Cluster computing

Saturday, October 21, 2017

MongoDB reported that the traditional relational store for a catalog suffered from the following issues:
1) The field inventory is a local view only until it makes its way to the central store.
2) The relational store involves a one-a-day sync or something periodic
3) Stale views are served until the refresh happens which is often not fast enough for consumers.
4) The stale view interferes with analytics and aggregations reports.
5) Downstream internal and external apps have to work around the delays and stale views with sub-optimal logic.

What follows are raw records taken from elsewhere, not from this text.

import Summits.Parity.GeneralizedHardyLittlewood.Theorems.BeyondDiagonalBeatsQuarter.OffDiagBlockSwitch
import Summits.Parity.GeneralizedHardyLittlewood.Theorems.BeyondDiagonalBeatsQuarter.OffDiagDualStrataCount
import HarnessLib

/-!
# Route `PrimeLevelFamEdge`, crux K_B (stmt-Parity-20343), line `diagonal_kernel_split` rev 4, plan Ω (L6′ strata) —
# **the dual series of a box in switched `(h₁, s)`-form on EVERY stratum (no unit hypothesis on `a` or `b`): the
# multiplicity `N_C(a,b;h₁,h₂)` rides as a weight, supported on the lattice `gcd(a,C)·ℤ ∖ {0}` of dual moduli and
# bounded by `gcd(a,C)`; reduced variables `h₁ = g·h₁′`, `a = g·a′`, `C = g·C′`**

`OffDiagDualSwitchForm` / `OffDiagBlockSwitch.tsum_trunc_dual_eq_sum_switch(_fourier2)` (S3) need `a = l/d₁` to be a unit
mod `C = q(r+1)` (`N = 𝟙[h₁ unit ∧ h₁h₂ ≡ ab]`), `OffDiagDualSwitchFormRight` (S5) needs `b = m/d₂` to be a unit; on the
DOUBLY NON-UNIT stratum (`(a, r+1) > 1` and `(b, r+1) > 1` — the `coreX` term of the core split) neither applies. Here:
`N_C(a,b;h₁,·)` lives on the hyperbola `h₁h₂ ≡ ab (mod C)` (`dualCount_eq_zero_of_ne`) and the zero dual modulus is absent
once `a ≢ 0 (mod C)` (`dualCount_zero_left`; at prime level every layer), so the divisor switch `h₂ ↔ s`, `h₁h₂ = ab + Cs`
(`OffDiagDivisorSwitchSeries.tsum_hyperbola_eq_tsum_switch`) applies fiber by fiber on every stratum with the multiplicity
`N_C(a,b;h₁,(ab+Cs)/h₁) ∈ [0, gcd(a,C)]` (E10 `dualCount_natCast_le_gcd`) kept as a weight:

* §1 `mul_dualCount_eq_ite_hyperbola`; `dualCount_intCast_eq_zero_of_not_dvd` (`N = 0` unless `gcd(a,C) ∣ h₁`, integer form
  of E10); `dualCount_intCast_zero_left`; `tsum_switch_count_eq_zero_of_not_dvd` (off the lattice the switched series is `0`);
* §2 **`tsum_fiber_dual_eq_switch_count`** — `C ≥ 1`, `a ≢ 0`, any `b`, weight `F`, EVERY `h₁`:
  `Σ'_{h₂} F(h₁,h₂)·N_C(a,b;h₁,h₂) = Σ'_{s} 𝟙[h₁ ∣ ab + Cs]·F(h₁,(ab+Cs)/h₁)·N_C(a,b;h₁,(ab+Cs)/h₁)`;
  `summable_switch_count_of_summable_fiber`; `dualCount_switch_eq_ite_of_isUnit` (coprime stratum: the weight IS
  `𝟙[h₁ unit]`, recovering S3);
* §3 **`tsum_dual_eq_tsum_switch_count`** (the `ℤ²`-series);
* §4 **`tsum_trunc_dual_eq_sum_switch_count`**, `…_lattice`, **`…_fourier2`**, `summable_switch_count_fourier2` — the
  `|h₁| ≤ H`-truncated dual series of a box weight (the summand of `offDiagCore`) is a FINITE sum over `h₁ ∈ [−H,H]`, only
  multiples of `gcd(a,C)` contributing, of switched `s`-series with second frequency `s/h₁ + ab/(h₁C)`: the input shape of
  `OffDiagBlockSwitch.sum_levels_sum_tsum_switch_eq` with `U q h₁ := gcd(a, q(r+1)) ∣ h₁` — `coreX` becomes a switched object;
* §5 with `g = gcd(a,C)`, `h₁ = g·h₁′`, `a′ = a/g`, `C′ = C/g`: `dvd_switch_iff_reduced` (`h₁ ∣ ab+Cs ⟺ h₁′ ∣ a′b+C′s`),
  `switch_quotient_reduced` (`(ab+Cs)/h₁ = (a′b+C′s)/h₁′`), `switch_frequency_reduced_left` (`h₁/C = h₁′/C′`),
  **`tsum_dual_eq_tsum_switch_reduced`** (the `ℤ²`-series re-indexed over the reduced dual modulus `h₁′ ∈ ℤ`).

NOT here: the resolution of the weight into residue classes of the level `q` (for `C = q(r+1)`, `q ∤ r+1`:
`N = 𝟙[q ∤ h₁]·N_{r+1}(a,b;h₁,h₂)`, `h₂ mod (r+1)` depending on the AP parameter of `q` mod `g` — a `levelAPSum` to modulus
`≤ g·|h₁′|`, BLUEPRINT v3 §3b «same shape, reduced moduli»), and any estimate. Pure algebra over landed identities; theorems
only; standard axioms. Helper toward `stub_offDiagBelowSlack_io`; closes nothing.
«The programme SEARCHES and TYPES; no claim about Landau–Siegel zeros, Theorems 1–2 of arXiv:2211.02515 or
a repaired Margin232 until a kernel theorem says so.»
-/

noncomputable section
import Summits.QuantumFields.BalabanUV.Beta.CombChartJointEndReflTablesAn1
import Summits.QuantumFields.BalabanUV.Beta.SymTablesAn1S2Weighted

/-!
# `BalabanUV.Beta.CombChartJointEndReflTablesAn1S2Scaled` — binder row D1, chart (III″) programme (an2 g56 W-3 l.63100 (D4) «WANTED leaf-04: S2w»): **THE `w`-TWIN
# S2w OF THE COMB CHAIN ROOT `CombChartJointEndReflTablesAn1S2`** — the same root-level reduction step at the WEIGHTED record `symTablesAn1S2w 3 Lc cΛ κ`
# (leaf-04 g33, p392624 ✓): literal `JsB12CombShSym hLc N (symTablesAn1S2w 3 Lc cΛ κ) cΛ cB`, the mixed table `κ • symMixFFAt (ctr 4 Lc) Lc` in every
# `T2RecOf` ∕ `M2Of` slot; GENERIC in `(cΛ, κ)` (pin and mixed weight independent), no lock; `κ = 1` is the parent; the parent's bound fine-bond index `κ` is renamed `κ₁`.
# WHAT CHANGES relative to `CombChartJointEndReflTablesAn1S2`: nothing but these substitutions (text transformed by name; see that file and its chart-(II)
# original `RowD1JointEndSymReflTablesAn1S2` for the letter-by-letter account).

HONEST FRAMING (cell contract, verbatim): «discharging `BetaPertH` makes Bałaban's UV stability UNCONDITIONAL — a real constructive-QFT
result; it is NOT the continuum limit and NOT the Clay problem.»  HONEST DEPENDENCY: continuum YM on T⁴ ⇐ BetaPertH ∧ nine spine estimates (0/9 proved);
BetaPertH ⇐ (D1) ∧ (D4) ∧ CAP+tail; G-an2-4 gates asym, D1 and NE2/3/4.
DERIVED cell leaf ([folklore] wiring BY NAME; β sub-cell, D1 formalisation swarm leaf prover 04 `b2b-balaban-beta-d1-formalise-leaf-04` gen 33, on the row
OWNER an2 g56's WANTED (D4)).  No statement of Bałaban's papers, no `[cite:]`, no `Prop` fact, no `def`; every displayed letter is a BINDER.  The (III″)
programme re-instantiates ROOT M‴'s chain at the κ-weighted Λ group (RULING R-D1-g56-4, SPEC v1.0, A-1 l.63035, W-3 shape (S)); this file is its first
chain link; the VALUE `κ = Lc¹²∕4` enters nowhere here.  HONEST: composition by name; root classes 0∕4 discharged; row D1 binders 0∕4; ROOT M‴ p325680 and
the root of record untouched; NOT D1, NOT `BetaPertH`, NOT continuum, NOT Clay.  Provenance: β sub-cell, unit b2b-balaban-beta-d1-formalise-leaf-04 gen 33,
2026-08-25 (v1); over an2 gen 36's `CombChartJointEndReflTablesAn1` (generic parent) and leaf-04's `SymTablesAn1S2Weighted` BY NAME; no existing file touched.
-/

noncomputable section

open Finset
open scoped BigOperators
open Literature.Probability.LatticeModels (Torus.proj)
open Literature.MathematicalPhysics.QuantumFieldTheory
open Literature.MathematicalPhysics.QuantumFieldTheory.Balaban1983to89
open Literature.MathematicalPhysics.QuantumFieldTheory.Balaban1983to89.Beta
open Literature.MathematicalPhysics.QuantumFieldTheory.Balaban1983to89.Beta.VectorTailsLoc (fam kfam)
open Literature.MathematicalPhysics.QuantumFieldTheory.Balaban1983to89.Beta.VectorLegVolumeAdapter (MvE)
open ExpKernelCalculus (MKer BiLoc VertexFamily comp tr tadpole shiftK)
open PolarizationSign (reflSign WardTransversal AxisReflectionCovariant)
open KernelReflection (refK)
open ResolventReflection (bref Φ)
open AffineAveraging (box toSite)
open AveragingContoursRooted (ctr ctrOff ctrOff_mem_box)
open OneStepResolventKernel (Fib LocStencil JetData)
open OneStepKernelFamily (KInvStep colH vertexOfK TbalOf flipK D1Tel D1Rep D1Drift)
open KernelWard (divV divW)
open StepJetData (mfNeg wilsonA)
open BalabanStepJetsSucc (mmRead wE wVH)
open SecondOrderResponse (dM W2OfK LocStencilFM)
open BalabanCompositeJets (LocStencil₂)
open BalabanStepW2 (M2Of wB2 wV4)
open WilsonBiStencil (wilsonW₂)
open WilsonVertex2Sym (wsym22)
open Summit.QuantumFields.BalabanUV.Beta.TameKernelCalculus
open Summit.QuantumFields.BalabanUV.Beta.ChartConjugation (conjV conjW)
open Summit.QuantumFields.BalabanUV.Beta.ChartConjugationDefectEnd (conjDefect sandwichDefect)
open Summit.QuantumFields.BalabanUV.Beta.AxialDressingRooted (one_le_of_neZero)
open Summit.QuantumFields.BalabanUV.Beta.SymmetrisedDressingKernel (coDressKSymAt)
open Summit.QuantumFields.BalabanUV.Beta.AveragingWardRootedStencils (legInd)
open Summit.QuantumFields.BalabanUV.Beta.SymmetrisedStepJets (SymTables)
open Summit.QuantumFields.BalabanUV.Beta.CombChartStepJets (GcombSh ScombOf SpureCombOf JsB12CombSh0)
open Summit.QuantumFields.BalabanUV.Beta.CombChartJointEnd (JsB12CombShSym)
open Summit.QuantumFields.BalabanUV.Beta.SpineRooted (M1Of SpureRecOf T2RecOf WrecOf)
open Summit.QuantumFields.BalabanUV.Beta.WardLocusRecursive (SrecOf)
open Summit.QuantumFields.BalabanUV.Beta.WardLocusCubic (mmSym)
open Summit.QuantumFields.BalabanUV.Beta.SymShiftedSpread (bhKStepSh)
open Summit.QuantumFields.BalabanUV.Beta.BorderedHessian (sgnK bhK stepScale diagK)
open Summit.QuantumFields.BalabanUV.Beta.E3ContactGenerator (ctGenM)
open Summit.QuantumFields.BalabanUV.Beta.DshAn1 (Dsh)
open Summit.QuantumFields.BalabanUV.Beta.SymAveragingHessianCounts (symVhSAt symHessFFAt)
open Summit.QuantumFields.BalabanUV.Beta.SymAveragingMixedJetTables (symMixFFAt)
open Summit.QuantumFields.BalabanUV.Beta.SymSecondOrderTablesAn1 (symVh₂SAn1 locStencil₂_symVh₂SAn1 symVh₂SAn1_hBt symVh₂SAn1_inl_inl)
open Summit.QuantumFields.BalabanUV.Beta.SymTablesAn1S2Weighted (symTablesAn1S2w smul_symMixFFAt_hmix_ctr smul_symMixFFAt_hmixt)
open Summit.QuantumFields.BalabanUV.Beta.CombChartJointEndReflTablesAn1 (d1Drift_JsB12CombShSym_an1Tables_of_bordMixLetters_reflTableLettersRem_D1Tel_D1Rep)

MongoDB overcomes all these and organizes the catalog into Item, Variant, Price, Hierarchy, Facet and Vendors in a document store. Then it allows the applications to search for data via prejoined objects in cache or via indexing through search engine using Lucene/Solr architecture
Applications generally want a central service with a single view to the catalog. It is used by most services and back channels. Moreover, they want this inventory to be in sync in real time. Therefore they expect their writes to be local and real-time in a read dominated workload. That said refresh is in the form of bulk writes. via point in time loads. Bulk inserts work well with relational database. Therefore MongoDBs document data store gets synced with the relational data store periodically say nightly. The real-time update and view all happen on the document store only and don't reach the relational store. Similarly analytics and aggregation pull data from the document store
The catalog initially stored 1 document per SKU per store. if there are hundred million items in a thousand store, it results in a hundred billion entries. Instead the documents were now one each for a specific key/store grouping SKU. This improves geo distribution and results in lower number of docs. In order to keep reads/writes local with low latency in an architecture where writes go to every shard for every region, they were streamlined to go to their respective regions with the help of tags.
Even the shopping cart is modeled as a single document.

#codingexercise
We talked about finding the largest number from the digits whose product equals the number.
We said we can try different digits from 2 to 9 in increasing order to find the divisors of the numbers and their repetitions and we take as many of the divisors as possible. In increasing order of digits, this translates to (digit1, repetition1), (digit2, repetition2) ... pairs. The ones with the higher repetitions are included in the final solution.
Each digit, repetition pair is either included in the final solution or not. Consequently we can write a dynamic programming that recursively tries both paths and returns the count of the sub-problem plus the repetitions from the current choice or merely the count from the sub-problem as the case maybe.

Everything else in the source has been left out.